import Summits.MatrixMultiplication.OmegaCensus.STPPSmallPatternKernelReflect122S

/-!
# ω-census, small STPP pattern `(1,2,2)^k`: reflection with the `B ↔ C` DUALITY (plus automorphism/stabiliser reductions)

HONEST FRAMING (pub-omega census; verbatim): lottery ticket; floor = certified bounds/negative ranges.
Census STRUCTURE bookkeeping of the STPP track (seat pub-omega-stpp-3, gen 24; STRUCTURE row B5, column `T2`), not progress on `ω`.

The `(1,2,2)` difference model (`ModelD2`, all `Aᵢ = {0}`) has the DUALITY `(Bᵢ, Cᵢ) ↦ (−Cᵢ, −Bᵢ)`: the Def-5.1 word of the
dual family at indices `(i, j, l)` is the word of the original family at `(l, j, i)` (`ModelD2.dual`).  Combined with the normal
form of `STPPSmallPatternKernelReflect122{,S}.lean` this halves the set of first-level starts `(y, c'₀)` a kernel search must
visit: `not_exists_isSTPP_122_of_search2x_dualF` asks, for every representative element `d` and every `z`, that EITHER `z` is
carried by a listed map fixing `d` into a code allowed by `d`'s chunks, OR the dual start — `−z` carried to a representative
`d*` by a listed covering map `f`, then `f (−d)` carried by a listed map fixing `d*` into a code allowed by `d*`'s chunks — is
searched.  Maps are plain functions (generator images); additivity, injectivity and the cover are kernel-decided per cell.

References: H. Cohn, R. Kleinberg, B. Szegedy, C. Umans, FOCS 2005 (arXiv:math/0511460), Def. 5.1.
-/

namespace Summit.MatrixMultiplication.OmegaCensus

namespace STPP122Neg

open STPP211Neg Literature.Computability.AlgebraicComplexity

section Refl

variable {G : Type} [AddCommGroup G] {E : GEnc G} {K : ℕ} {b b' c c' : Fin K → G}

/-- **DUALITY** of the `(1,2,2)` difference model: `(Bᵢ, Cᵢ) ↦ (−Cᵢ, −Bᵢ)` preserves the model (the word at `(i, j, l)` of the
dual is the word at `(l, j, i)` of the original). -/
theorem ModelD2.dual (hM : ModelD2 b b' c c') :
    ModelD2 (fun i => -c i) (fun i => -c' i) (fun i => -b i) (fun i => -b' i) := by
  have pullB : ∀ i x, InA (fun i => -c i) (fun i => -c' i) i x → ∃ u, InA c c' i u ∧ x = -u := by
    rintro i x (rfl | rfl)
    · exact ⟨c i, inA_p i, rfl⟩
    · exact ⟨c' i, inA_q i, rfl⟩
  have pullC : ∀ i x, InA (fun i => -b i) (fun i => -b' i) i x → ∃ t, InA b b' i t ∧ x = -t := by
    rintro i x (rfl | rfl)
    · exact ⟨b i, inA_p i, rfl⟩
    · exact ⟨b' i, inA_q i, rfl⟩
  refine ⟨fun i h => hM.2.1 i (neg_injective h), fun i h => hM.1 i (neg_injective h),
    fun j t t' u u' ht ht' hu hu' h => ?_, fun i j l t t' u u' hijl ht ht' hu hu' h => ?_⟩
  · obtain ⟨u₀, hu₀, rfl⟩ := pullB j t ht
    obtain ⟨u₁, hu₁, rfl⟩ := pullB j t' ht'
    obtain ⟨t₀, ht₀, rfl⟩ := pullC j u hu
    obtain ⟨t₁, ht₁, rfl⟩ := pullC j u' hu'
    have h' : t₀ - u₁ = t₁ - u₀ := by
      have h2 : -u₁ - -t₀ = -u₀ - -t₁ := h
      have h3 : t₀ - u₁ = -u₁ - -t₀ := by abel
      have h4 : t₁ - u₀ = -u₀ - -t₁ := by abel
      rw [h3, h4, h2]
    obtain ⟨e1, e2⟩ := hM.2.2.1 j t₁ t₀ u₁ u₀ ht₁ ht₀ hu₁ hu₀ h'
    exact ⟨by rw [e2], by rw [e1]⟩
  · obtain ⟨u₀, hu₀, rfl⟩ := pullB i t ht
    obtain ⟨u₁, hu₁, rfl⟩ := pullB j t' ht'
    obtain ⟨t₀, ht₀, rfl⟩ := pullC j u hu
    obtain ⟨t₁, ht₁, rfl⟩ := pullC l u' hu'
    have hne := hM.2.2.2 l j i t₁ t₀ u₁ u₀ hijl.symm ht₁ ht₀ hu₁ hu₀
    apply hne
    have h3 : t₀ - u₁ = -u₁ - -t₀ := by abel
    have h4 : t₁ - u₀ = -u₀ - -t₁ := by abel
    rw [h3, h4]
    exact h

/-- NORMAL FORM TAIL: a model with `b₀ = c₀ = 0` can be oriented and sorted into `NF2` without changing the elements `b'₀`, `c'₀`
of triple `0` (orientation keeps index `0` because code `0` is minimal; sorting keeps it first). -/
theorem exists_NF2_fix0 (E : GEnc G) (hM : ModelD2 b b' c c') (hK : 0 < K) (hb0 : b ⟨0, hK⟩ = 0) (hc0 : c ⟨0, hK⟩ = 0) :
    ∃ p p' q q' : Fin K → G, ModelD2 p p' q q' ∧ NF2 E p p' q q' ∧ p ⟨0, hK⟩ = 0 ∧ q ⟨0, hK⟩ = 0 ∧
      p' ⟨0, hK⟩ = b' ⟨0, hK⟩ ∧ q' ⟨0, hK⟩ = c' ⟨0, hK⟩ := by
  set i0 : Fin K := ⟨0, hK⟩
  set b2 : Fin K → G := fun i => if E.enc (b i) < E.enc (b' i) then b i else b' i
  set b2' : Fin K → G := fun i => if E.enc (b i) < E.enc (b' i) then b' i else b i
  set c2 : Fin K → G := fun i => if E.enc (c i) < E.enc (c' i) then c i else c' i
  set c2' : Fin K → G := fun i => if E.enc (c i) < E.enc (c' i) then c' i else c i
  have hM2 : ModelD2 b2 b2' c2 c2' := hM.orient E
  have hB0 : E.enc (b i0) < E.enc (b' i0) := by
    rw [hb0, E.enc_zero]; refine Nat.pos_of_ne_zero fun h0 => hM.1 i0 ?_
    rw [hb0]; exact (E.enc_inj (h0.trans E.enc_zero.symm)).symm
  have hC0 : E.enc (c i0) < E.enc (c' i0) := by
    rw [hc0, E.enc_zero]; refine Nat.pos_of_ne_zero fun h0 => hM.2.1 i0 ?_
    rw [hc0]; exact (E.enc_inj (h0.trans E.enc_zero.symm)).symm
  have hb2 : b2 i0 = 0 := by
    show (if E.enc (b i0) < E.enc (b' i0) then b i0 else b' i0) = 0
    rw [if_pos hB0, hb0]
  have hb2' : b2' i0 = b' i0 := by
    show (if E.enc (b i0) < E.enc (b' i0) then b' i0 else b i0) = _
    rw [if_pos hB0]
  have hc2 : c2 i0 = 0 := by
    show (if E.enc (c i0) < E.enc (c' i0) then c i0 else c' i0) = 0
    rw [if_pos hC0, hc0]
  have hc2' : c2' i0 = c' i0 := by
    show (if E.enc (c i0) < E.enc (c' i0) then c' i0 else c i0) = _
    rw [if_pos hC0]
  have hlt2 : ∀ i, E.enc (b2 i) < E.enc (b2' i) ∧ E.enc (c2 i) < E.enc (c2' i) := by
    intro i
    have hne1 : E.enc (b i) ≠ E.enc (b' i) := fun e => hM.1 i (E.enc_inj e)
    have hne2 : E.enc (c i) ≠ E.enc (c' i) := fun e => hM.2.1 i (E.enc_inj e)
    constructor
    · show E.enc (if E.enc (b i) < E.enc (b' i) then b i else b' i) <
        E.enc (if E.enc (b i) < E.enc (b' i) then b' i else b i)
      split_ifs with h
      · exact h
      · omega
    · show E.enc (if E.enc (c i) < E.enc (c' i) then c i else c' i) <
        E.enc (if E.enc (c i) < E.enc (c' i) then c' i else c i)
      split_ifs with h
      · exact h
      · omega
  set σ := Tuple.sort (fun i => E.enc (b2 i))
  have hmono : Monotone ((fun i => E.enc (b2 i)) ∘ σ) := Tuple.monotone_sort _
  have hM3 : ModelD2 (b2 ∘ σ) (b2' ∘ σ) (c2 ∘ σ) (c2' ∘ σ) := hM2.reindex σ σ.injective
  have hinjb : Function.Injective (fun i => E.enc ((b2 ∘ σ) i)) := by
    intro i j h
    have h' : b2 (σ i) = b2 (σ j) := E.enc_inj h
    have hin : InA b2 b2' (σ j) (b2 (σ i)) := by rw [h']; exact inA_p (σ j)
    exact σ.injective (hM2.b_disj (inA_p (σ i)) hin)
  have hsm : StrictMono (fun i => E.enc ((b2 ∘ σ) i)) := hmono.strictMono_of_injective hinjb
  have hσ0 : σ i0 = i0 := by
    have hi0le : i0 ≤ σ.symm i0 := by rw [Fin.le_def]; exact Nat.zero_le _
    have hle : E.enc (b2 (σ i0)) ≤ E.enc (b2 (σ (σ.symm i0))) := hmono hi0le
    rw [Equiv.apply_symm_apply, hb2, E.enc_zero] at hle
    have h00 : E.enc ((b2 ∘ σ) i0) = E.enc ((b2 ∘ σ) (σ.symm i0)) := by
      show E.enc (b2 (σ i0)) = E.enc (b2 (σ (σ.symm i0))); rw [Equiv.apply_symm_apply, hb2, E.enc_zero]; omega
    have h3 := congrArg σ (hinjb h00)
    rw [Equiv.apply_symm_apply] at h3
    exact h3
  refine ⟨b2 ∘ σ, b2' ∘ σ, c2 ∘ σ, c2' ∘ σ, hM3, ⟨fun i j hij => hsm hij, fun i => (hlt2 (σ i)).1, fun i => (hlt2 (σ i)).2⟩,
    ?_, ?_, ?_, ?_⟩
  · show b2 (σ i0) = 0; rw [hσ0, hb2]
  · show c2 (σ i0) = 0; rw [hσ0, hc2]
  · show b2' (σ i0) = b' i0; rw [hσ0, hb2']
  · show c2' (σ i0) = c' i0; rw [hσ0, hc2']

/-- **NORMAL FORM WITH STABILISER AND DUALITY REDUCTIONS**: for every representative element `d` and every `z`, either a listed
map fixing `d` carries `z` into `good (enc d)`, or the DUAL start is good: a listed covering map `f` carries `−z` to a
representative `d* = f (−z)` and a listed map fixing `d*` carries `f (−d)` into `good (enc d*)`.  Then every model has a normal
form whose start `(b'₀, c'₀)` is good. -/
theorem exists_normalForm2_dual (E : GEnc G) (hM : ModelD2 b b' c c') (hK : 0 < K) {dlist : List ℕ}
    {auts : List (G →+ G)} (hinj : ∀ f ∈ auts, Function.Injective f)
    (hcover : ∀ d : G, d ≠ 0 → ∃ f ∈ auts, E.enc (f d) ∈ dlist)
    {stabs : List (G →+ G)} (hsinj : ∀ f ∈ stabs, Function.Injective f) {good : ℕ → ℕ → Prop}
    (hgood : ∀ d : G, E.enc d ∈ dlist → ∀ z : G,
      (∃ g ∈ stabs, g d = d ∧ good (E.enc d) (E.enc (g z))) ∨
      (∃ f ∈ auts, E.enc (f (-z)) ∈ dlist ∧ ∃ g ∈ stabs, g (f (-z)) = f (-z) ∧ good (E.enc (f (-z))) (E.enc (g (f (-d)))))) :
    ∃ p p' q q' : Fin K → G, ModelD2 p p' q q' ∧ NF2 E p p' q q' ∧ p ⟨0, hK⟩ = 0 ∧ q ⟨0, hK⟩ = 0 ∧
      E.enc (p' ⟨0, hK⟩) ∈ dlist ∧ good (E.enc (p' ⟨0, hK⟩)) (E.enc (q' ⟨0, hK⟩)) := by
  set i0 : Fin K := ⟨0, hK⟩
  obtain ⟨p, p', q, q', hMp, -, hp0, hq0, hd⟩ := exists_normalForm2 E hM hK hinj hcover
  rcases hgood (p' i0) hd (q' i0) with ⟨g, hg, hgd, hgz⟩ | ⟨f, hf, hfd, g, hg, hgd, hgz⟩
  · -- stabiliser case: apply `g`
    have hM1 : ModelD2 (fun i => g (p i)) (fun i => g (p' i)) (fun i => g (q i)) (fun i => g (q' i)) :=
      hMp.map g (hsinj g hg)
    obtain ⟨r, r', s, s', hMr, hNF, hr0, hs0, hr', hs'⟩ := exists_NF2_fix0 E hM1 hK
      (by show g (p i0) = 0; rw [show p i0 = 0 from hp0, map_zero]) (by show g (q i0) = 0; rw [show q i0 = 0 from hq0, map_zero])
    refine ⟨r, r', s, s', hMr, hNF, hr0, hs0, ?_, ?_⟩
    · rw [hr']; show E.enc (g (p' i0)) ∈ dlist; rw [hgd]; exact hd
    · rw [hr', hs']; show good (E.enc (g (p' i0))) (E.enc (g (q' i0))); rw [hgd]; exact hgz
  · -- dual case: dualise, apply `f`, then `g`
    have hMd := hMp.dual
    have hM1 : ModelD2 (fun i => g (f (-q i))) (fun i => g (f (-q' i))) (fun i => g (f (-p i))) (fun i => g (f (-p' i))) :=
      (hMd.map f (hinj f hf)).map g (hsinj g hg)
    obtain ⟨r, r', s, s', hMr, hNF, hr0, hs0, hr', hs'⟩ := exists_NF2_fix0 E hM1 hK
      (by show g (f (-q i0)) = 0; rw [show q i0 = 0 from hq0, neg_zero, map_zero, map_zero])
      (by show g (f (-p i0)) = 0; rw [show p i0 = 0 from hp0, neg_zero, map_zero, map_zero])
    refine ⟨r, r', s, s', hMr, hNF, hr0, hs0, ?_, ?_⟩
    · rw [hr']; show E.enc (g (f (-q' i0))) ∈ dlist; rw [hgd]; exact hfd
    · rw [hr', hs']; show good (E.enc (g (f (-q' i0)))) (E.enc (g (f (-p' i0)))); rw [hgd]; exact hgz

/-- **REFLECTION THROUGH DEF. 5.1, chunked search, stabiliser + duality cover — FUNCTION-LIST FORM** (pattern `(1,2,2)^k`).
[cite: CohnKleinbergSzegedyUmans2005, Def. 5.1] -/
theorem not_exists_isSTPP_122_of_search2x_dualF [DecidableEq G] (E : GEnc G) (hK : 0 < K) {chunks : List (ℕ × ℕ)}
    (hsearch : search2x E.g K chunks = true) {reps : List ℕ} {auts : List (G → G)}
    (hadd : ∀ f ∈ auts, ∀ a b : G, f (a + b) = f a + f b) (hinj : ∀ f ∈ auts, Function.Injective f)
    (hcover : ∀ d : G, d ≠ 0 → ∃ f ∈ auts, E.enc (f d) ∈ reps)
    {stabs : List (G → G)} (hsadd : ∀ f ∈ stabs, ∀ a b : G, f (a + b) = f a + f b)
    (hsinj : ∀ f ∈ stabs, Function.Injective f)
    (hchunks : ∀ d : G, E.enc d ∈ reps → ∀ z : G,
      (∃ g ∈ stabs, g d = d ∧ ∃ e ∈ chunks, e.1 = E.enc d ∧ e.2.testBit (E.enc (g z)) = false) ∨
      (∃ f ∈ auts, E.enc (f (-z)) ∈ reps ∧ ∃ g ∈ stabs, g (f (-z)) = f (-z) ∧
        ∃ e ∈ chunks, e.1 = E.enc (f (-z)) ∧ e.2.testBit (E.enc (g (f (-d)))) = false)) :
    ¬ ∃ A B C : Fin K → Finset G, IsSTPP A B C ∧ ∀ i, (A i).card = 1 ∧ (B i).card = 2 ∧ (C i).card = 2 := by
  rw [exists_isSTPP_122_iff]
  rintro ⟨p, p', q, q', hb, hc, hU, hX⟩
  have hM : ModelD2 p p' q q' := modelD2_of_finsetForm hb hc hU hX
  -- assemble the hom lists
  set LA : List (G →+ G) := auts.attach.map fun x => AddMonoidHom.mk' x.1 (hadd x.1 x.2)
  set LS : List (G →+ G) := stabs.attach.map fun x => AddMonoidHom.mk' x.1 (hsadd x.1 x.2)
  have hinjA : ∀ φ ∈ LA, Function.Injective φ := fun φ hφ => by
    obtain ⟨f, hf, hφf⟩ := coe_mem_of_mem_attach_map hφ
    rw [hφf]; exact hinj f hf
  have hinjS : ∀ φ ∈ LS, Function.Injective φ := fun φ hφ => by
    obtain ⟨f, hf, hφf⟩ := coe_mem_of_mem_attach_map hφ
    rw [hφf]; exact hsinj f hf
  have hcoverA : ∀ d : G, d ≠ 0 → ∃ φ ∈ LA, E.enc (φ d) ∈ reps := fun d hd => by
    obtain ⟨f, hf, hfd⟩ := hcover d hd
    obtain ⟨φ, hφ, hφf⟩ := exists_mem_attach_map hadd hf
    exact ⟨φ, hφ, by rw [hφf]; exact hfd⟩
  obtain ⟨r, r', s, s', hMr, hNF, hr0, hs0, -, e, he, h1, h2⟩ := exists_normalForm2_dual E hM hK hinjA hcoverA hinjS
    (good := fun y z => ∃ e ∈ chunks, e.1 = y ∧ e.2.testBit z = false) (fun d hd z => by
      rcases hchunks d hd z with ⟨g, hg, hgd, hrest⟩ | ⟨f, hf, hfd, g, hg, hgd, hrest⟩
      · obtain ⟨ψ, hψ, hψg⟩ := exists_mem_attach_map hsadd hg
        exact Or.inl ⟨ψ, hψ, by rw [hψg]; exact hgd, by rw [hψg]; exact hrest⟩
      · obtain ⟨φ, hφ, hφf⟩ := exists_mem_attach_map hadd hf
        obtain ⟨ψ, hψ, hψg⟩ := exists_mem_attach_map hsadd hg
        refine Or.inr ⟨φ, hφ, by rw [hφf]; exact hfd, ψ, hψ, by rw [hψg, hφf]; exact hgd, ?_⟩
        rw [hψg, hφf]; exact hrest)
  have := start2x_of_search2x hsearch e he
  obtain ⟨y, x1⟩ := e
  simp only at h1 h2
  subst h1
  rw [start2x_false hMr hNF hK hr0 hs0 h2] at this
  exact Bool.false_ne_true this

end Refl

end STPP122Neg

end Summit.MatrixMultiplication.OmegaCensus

* Problem to work on
Using the data above, transcribe the lines that run from the line with "rw [Equiv.apply_symm_apply] at h3" to the line with "d) ∈ dlist)", both ends kept, and output nothing else.

* Solution for this task
    rw [Equiv.apply_symm_apply] at h3
    exact h3
  refine ⟨b2 ∘ σ, b2' ∘ σ, c2 ∘ σ, c2' ∘ σ, hM3, ⟨fun i j hij => hsm hij, fun i => (hlt2 (σ i)).1, fun i => (hlt2 (σ i)).2⟩,
    ?_, ?_, ?_, ?_⟩
  · show b2 (σ i0) = 0; rw [hσ0, hb2]
  · show c2 (σ i0) = 0; rw [hσ0, hc2]
  · show b2' (σ i0) = b' i0; rw [hσ0, hb2']
  · show c2' (σ i0) = c' i0; rw [hσ0, hc2']

/-- **NORMAL FORM WITH STABILISER AND DUALITY REDUCTIONS**: for every representative element `d` and every `z`, either a listed
map fixing `d` carries `z` into `good (enc d)`, or the DUAL start is good: a listed covering map `f` carries `−z` to a
representative `d* = f (−z)` and a listed map fixing `d*` carries `f (−d)` into `good (enc d*)`.  Then every model has a normal
form whose start `(b'₀, c'₀)` is good. -/
theorem exists_normalForm2_dual (E : GEnc G) (hM : ModelD2 b b' c c') (hK : 0 < K) {dlist : List ℕ}
    {auts : List (G →+ G)} (hinj : ∀ f ∈ auts, Function.Injective f)
    (hcover : ∀ d : G, d ≠ 0 → ∃ f ∈ auts, E.enc (f d) ∈ dlist)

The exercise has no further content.